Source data

************

/-- The two layout generators `A_iA_jᵀ ↦ (0, 0) − (0, 1)` and `B_gB_hᵀ ↦ (0, 0) − (4, 0)` generate `ℤ_5 × ℤ_5`
(explicit multiples giving `x` and `y`, `decide`d). -/
theorem qc_layout_closure_eq_top : AddSubgroup.closure ({((0 : Fin 5), (0 : Fin 5)) - (0, 1), ((0 : Fin 5), (0 : Fin 5)) - (4, 0)} : Set (BB.Mono 5 5)) = ⊤ := by
  apply BB.Code.addSubgroup_eq_top_of_unit_mem
  · have h1 := AddSubgroup.subset_closure (k := ({((0 : Fin 5), (0 : Fin 5)) - (0, 1), ((0 : Fin 5), (0 : Fin 5)) - (4, 0)} : Set (BB.Mono 5 5))) (Set.mem_insert _ _)
    have h2 := AddSubgroup.subset_closure (k := ({((0 : Fin 5), (0 : Fin 5)) - (0, 1), ((0 : Fin 5), (0 : Fin 5)) - (4, 0)} : Set (BB.Mono 5 5))) (Set.mem_insert_of_mem _ rfl)
    have e : (0 : ℕ) • (((0 : Fin 5), (0 : Fin 5)) - (0, 1)) + (1 : ℕ) • (((0 : Fin 5), (0 : Fin 5)) - (4, 0)) = (1, 0) := by decide
    have h' := AddSubgroup.add_mem _ (AddSubgroup.nsmul_mem _ h1 0) (AddSubgroup.nsmul_mem _ h2 1)
    rw [e] at h'
    exact h'
  · have h1 := AddSubgroup.subset_closure (k := ({((0 : Fin 5), (0 : Fin 5)) - (0, 1), ((0 : Fin 5), (0 : Fin 5)) - (4, 0)} : Set (BB.Mono 5 5))) (Set.mem_insert _ _)
    have h2 := AddSubgroup.subset_closure (k := ({((0 : Fin 5), (0 : Fin 5)) - (0, 1), ((0 : Fin 5), (0 : Fin 5)) - (4, 0)} : Set (BB.Mono 5 5))) (Set.mem_insert_of_mem _ rfl)
    have e : (4 : ℕ) • (((0 : Fin 5), (0 : Fin 5)) - (0, 1)) + (0 : ℕ) • (((0 : Fin 5), (0 : Fin 5)) - (4, 0)) = (0, 1) := by decide
    have h' := AddSubgroup.add_mem _ (AddSubgroup.nsmul_mem _ h1 4) (AddSubgroup.nsmul_mem _ h2 0)
    rw [e] at h'
    exact h'

set_option maxRecDepth 100000 in
/-- Orders of the two layout generators: `5` and `5` (product `25 = ℓm`). -/
theorem qc_layout_orders : addOrderOf (((0 : Fin 5), (0 : Fin 5)) - (0, 1)) = 5 ∧ addOrderOf (((0 : Fin 5), (0 : Fin 5)) - (4, 0)) = 5 :=
  ⟨(addOrderOf_eq_iff (by norm_num)).mpr (by decide), (addOrderOf_eq_iff (by norm_num)).mpr (by decide)⟩

/-- **`qc` has a toric layout with `(μ, λ) = (5, 5)`** (Bravyi et al. 2024 Lemma 4 / `BB.Code.hasToricLayoutWith_of_exponents`):
census layout column, KERNEL. -/
theorem qc_hasToricLayoutWith : HasToricLayoutWith 5 5 qc.css.tannerGraph := by
  have h := qc.hasToricLayoutWith_of_exponents (g := ((0 : Fin 5), (0 : Fin 5))) (g' := (0, 1))
    (h := ((0 : Fin 5), (0 : Fin 5))) (h' := (4, 0)) (by decide) (by decide) (by decide) (by decide)
    qc_layout_closure_eq_top (by rw [qc_layout_orders.1, qc_layout_orders.2])
  rwa [qc_layout_orders.1, qc_layout_orders.2] at h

************

:: ABOUT THIS EXERCISE ::
Locate the word "generators" in the entries, and copy every line where it is found.

:: RESULT ::
/-- The two layout generators `A_iA_jᵀ ↦ (0, 0) − (0, 1)` and `B_gB_hᵀ ↦ (0, 0) − (4, 0)` generate `ℤ_5 × ℤ_5`
/-- Orders of the two layout generators: `5` and `5` (product `25 = ℓm`). -/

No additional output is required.